Whenever a line below mentions the word "only", that line should be copied.

** Opening Data provided block **

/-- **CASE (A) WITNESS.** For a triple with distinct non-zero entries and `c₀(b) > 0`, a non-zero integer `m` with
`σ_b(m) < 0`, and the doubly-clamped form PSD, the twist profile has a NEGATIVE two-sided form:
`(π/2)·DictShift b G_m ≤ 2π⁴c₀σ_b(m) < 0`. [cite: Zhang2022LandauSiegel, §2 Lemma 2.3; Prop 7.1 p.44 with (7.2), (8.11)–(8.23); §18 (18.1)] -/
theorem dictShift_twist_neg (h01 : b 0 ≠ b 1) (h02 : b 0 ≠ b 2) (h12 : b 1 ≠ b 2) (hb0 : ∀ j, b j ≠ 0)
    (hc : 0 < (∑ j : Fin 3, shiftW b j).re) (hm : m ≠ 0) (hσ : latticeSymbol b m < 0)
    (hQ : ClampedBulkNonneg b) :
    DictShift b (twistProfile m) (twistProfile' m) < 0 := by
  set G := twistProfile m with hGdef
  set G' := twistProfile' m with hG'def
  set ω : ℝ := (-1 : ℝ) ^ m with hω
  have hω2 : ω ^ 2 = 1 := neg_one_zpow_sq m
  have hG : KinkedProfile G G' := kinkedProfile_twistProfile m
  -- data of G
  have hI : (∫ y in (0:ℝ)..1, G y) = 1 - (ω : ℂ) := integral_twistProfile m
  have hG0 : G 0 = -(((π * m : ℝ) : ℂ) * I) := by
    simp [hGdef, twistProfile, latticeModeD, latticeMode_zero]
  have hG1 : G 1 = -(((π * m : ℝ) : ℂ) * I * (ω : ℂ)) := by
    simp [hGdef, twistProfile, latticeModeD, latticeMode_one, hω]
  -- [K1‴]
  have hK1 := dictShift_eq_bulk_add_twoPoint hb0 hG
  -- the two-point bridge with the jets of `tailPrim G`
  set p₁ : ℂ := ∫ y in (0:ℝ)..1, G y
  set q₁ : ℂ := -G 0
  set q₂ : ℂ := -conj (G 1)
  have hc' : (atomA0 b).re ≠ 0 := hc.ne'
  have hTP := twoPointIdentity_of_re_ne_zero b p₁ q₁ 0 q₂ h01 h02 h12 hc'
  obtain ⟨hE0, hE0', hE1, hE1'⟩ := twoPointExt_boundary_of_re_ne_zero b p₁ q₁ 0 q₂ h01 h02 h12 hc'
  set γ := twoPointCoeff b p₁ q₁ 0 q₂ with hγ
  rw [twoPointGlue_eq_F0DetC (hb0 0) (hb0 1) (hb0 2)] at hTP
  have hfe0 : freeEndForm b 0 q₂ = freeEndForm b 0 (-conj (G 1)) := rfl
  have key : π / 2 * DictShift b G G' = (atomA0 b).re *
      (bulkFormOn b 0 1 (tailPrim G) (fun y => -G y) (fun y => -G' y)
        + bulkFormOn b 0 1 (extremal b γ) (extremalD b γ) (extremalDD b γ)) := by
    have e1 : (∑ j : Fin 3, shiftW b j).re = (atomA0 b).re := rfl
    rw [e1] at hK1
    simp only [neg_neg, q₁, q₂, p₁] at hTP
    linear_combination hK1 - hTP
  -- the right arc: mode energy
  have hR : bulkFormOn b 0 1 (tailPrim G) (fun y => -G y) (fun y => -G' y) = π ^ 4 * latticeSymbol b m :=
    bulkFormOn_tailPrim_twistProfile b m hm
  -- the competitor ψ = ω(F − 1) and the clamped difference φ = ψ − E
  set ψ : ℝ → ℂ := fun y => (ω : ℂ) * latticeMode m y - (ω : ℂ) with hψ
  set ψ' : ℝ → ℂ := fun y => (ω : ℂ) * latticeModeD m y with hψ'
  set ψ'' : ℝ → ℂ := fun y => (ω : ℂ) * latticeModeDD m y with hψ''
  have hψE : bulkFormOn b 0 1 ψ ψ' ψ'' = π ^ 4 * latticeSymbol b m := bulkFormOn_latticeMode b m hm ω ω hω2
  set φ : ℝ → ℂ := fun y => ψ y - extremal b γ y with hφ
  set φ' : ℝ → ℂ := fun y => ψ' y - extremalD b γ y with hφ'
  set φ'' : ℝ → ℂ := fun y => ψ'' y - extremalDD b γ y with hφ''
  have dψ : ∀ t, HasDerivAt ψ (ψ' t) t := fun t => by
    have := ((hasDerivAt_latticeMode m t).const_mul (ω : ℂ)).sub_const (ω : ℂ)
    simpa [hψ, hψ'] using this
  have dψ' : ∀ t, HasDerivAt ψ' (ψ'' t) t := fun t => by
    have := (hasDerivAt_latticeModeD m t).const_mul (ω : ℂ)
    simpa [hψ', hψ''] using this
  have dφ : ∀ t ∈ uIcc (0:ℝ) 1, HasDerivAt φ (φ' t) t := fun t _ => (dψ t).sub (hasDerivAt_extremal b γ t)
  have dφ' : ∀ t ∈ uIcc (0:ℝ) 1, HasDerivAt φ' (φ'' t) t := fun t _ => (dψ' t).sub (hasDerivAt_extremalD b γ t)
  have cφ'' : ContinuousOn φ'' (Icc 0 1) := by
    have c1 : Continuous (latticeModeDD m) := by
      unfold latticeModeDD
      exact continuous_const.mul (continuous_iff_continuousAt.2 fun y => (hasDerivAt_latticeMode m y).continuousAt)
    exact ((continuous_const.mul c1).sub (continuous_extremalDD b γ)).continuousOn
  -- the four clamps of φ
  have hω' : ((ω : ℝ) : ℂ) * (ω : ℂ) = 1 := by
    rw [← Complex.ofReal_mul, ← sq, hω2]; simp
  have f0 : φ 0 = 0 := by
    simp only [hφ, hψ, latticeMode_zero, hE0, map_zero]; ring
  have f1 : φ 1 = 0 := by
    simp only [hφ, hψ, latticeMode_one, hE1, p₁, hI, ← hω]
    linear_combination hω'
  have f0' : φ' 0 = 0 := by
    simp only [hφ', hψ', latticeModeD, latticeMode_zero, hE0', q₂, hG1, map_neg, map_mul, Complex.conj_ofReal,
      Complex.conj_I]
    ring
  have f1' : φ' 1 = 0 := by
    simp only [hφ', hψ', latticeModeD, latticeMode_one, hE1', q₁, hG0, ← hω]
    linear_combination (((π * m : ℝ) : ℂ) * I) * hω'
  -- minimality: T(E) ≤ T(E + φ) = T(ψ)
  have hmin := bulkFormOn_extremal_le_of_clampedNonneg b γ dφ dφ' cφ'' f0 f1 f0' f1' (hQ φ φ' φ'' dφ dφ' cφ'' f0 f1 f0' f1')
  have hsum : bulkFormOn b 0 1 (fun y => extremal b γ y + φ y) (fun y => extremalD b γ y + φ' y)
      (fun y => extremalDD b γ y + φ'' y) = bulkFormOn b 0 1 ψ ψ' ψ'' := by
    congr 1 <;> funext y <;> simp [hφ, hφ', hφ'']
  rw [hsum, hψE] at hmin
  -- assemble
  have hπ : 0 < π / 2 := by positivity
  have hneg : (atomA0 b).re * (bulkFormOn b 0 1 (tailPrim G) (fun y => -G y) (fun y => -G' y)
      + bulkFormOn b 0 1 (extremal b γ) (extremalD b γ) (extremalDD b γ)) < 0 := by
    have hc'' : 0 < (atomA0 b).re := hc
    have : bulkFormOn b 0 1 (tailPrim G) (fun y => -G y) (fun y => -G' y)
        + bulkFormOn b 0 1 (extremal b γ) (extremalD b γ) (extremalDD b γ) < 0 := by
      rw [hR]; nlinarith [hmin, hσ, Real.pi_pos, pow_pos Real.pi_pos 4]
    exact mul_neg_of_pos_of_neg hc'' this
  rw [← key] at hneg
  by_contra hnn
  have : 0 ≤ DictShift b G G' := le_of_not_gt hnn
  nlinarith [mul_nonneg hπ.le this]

** Closing Data provided block **

** Exercise answer **
    simp only [neg_neg, q₁, q₂, p₁] at hTP
    simp only [hφ, hψ, latticeMode_zero, hE0, map_zero]; ring
    simp only [hφ, hψ, latticeMode_one, hE1, p₁, hI, ← hω]
    simp only [hφ', hψ', latticeModeD, latticeMode_zero, hE0', q₂, hG1, map_neg, map_mul, Complex.conj_ofReal,
    simp only [hφ', hψ', latticeModeD, latticeMode_one, hE1', q₁, hG0, ← hω]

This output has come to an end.